Reproduce only the stretch of entries below that begins at the first line and ends at the line holding "[Kontsevich–Zagier 2001, §1.2 rule (2)] -/".

(Stored items)
-- -- --
/-- The derivative of the power map. -/
theorem soloInformed_hasFDerivAt_powMap (c κ : ℝ) (ϵ : ℚ) (m : ℕ) (x : Fin 1 → ℝ) :
    HasFDerivAt (soloInformedPowMap c κ ϵ m)
      (((ϵ : ℝ) * κ * (m * (x 0) ^ (m - 1))) • ContinuousLinearMap.id ℝ (Fin 1 → ℝ)) x := by
  have hψ : HasDerivAt (fun u : ℝ => c + ϵ * κ * u ^ m) ((ϵ : ℝ) * κ * (m * (x 0) ^ (m - 1)))
      (x 0) := by
    simpa using ((hasDerivAt_pow m (x 0)).const_mul ((ϵ : ℝ) * κ)).const_add c
  have hproj : HasFDerivAt (fun x : Fin 1 → ℝ => x 0)
      (ContinuousLinearMap.proj (R := ℝ) (φ := fun _ : Fin 1 => ℝ) 0) x :=
    (ContinuousLinearMap.proj (R := ℝ) (φ := fun _ : Fin 1 => ℝ) 0).hasFDerivAt
  rw [hasFDerivAt_pi']
  intro i
  obtain rfl : i = 0 := Subsingleton.elim _ _
  have hfun : (fun x : Fin 1 → ℝ => soloInformedPowMap c κ ϵ m x 0) =
      (fun u : ℝ => c + ϵ * κ * u ^ m) ∘ fun x : Fin 1 → ℝ => x 0 := rfl
  have hclm : (ContinuousLinearMap.proj (R := ℝ) (φ := fun _ : Fin 1 => ℝ) 0).comp
      ((((ϵ : ℝ) * κ * (m * (x 0) ^ (m - 1)))) • ContinuousLinearMap.id ℝ (Fin 1 → ℝ)) =
      (((ϵ : ℝ) * κ * (m * (x 0) ^ (m - 1)))) •
        ContinuousLinearMap.proj (R := ℝ) (φ := fun _ : Fin 1 => ℝ) 0 := by
    refine ContinuousLinearMap.ext fun v => ?_
    simp
  rw [hfun, hclm]
  exact hψ.comp_hasFDerivAt x hproj

/-- **The power-map move.** For real algebraic `c`, `κ > 0`, `ϵ = ±1`, `m ≥ 1` and representations
`r = [(0,1), f]`, `r'` with `r'.domain` the image of `(0, 1)` under `Φ(t) = c + ϵ κ t^m` and
`f(t) = r'.integrand (Φ t) · m κ t^{m-1}`, the difference `[r] − [r']` is a change of variables.
[Kontsevich–Zagier 2001, §1.2 rule (2)] -/
theorem soloInformed_powMove {c κ : ℝ} (hc : IsAlgebraic ℚ c) (hκa : IsAlgebraic ℚ κ) (hκ : 0 < κ)
    {ϵ : ℚ} (hϵ : ϵ = 1 ∨ ϵ = -1) {m : ℕ} (hm : 0 < m) (r r' : IntegralRep 1)
    (hr : r.domain = {t : Fin 1 → ℝ | t 0 ∈ Ioo (0 : ℝ) 1})
    (hr' : r'.domain = soloInformedPowMap c κ ϵ m '' r.domain)
    (hint : ∀ x ∈ r.domain, r.integrand x =
      r'.integrand (soloInformedPowMap c κ ϵ m x) * (m * κ * (x 0) ^ (m - 1))) :
    of r - of r' ∈ changeOfVariablesRel := by
  have hϵκ : (ϵ : ℝ) * κ ≠ 0 := by
    refine mul_ne_zero ?_ hκ.ne'
    rcases hϵ with rfl | rfl <;> norm_num
  refine ⟨1, r, r', soloInformedPowMap c κ ϵ m,
    fun x => (((ϵ : ℝ) * κ * (m * (x 0) ^ (m - 1))) • ContinuousLinearMap.id ℝ (Fin 1 → ℝ)),
    soloInformed_isSemialgebraicMapOn_powMap r.isSemialgebraic_domain hc hκa ϵ m,
    fun x _ => (soloInformed_hasFDerivAt_powMap c κ ϵ m x).hasFDerivWithinAt,
    fun x hx y hy hxy => ?_, hr', fun x hx => ?_, rfl⟩
  · rw [hr] at hx hy
    have h0 := congr_fun hxy 0
    simp only [soloInformedPowMap_apply, add_right_inj] at h0
    have hpow : (x 0) ^ m = (y 0) ^ m := mul_left_cancel₀ hϵκ h0
    have hxy0 : x 0 = y 0 := (pow_left_inj₀ hx.1.le hy.1.le hm.ne').1 hpow
    funext i
    rw [Subsingleton.elim i 0, hxy0]
  · rw [hint x hx, det_smul_id_fin, pow_one]
    rw [hr] at hx
    have hpos : 0 ≤ κ * (m * (x 0) ^ (m - 1)) := by
      have := hx.1.le
      positivity
    rcases hϵ with rfl | rfl
    · rw [Rat.cast_one, one_mul, abs_of_nonneg hpos]
      ring
    · simp only [Rat.cast_neg, Rat.cast_one, neg_mul, one_mul, abs_neg, abs_of_nonneg hpos]
      ring

end Summit.KontsevichZagierPeriods.KontsevichZagierPeriods.Theorems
-- -- --
RESPONSE TO THIS TASK:
/-- The derivative of the power map. -/
theorem soloInformed_hasFDerivAt_powMap (c κ : ℝ) (ϵ : ℚ) (m : ℕ) (x : Fin 1 → ℝ) :
    HasFDerivAt (soloInformedPowMap c κ ϵ m)
      (((ϵ : ℝ) * κ * (m * (x 0) ^ (m - 1))) • ContinuousLinearMap.id ℝ (Fin 1 → ℝ)) x := by
  have hψ : HasDerivAt (fun u : ℝ => c + ϵ * κ * u ^ m) ((ϵ : ℝ) * κ * (m * (x 0) ^ (m - 1)))
      (x 0) := by
    simpa using ((hasDerivAt_pow m (x 0)).const_mul ((ϵ : ℝ) * κ)).const_add c
  have hproj : HasFDerivAt (fun x : Fin 1 → ℝ => x 0)
      (ContinuousLinearMap.proj (R := ℝ) (φ := fun _ : Fin 1 => ℝ) 0) x :=
    (ContinuousLinearMap.proj (R := ℝ) (φ := fun _ : Fin 1 => ℝ) 0).hasFDerivAt
  rw [hasFDerivAt_pi']
  intro i
  obtain rfl : i = 0 := Subsingleton.elim _ _
  have hfun : (fun x : Fin 1 → ℝ => soloInformedPowMap c κ ϵ m x 0) =
      (fun u : ℝ => c + ϵ * κ * u ^ m) ∘ fun x : Fin 1 → ℝ => x 0 := rfl
  have hclm : (ContinuousLinearMap.proj (R := ℝ) (φ := fun _ : Fin 1 => ℝ) 0).comp
      ((((ϵ : ℝ) * κ * (m * (x 0) ^ (m - 1)))) • ContinuousLinearMap.id ℝ (Fin 1 → ℝ)) =
      (((ϵ : ℝ) * κ * (m * (x 0) ^ (m - 1)))) •
        ContinuousLinearMap.proj (R := ℝ) (φ := fun _ : Fin 1 => ℝ) 0 := by
    refine ContinuousLinearMap.ext fun v => ?_
    simp
  rw [hfun, hclm]
  exact hψ.comp_hasFDerivAt x hproj

/-- **The power-map move.** For real algebraic `c`, `κ > 0`, `ϵ = ±1`, `m ≥ 1` and representations
`r = [(0,1), f]`, `r'` with `r'.domain` the image of `(0, 1)` under `Φ(t) = c + ϵ κ t^m` and
`f(t) = r'.integrand (Φ t) · m κ t^{m-1}`, the difference `[r] − [r']` is a change of variables.
[Kontsevich–Zagier 2001, §1.2 rule (2)] -/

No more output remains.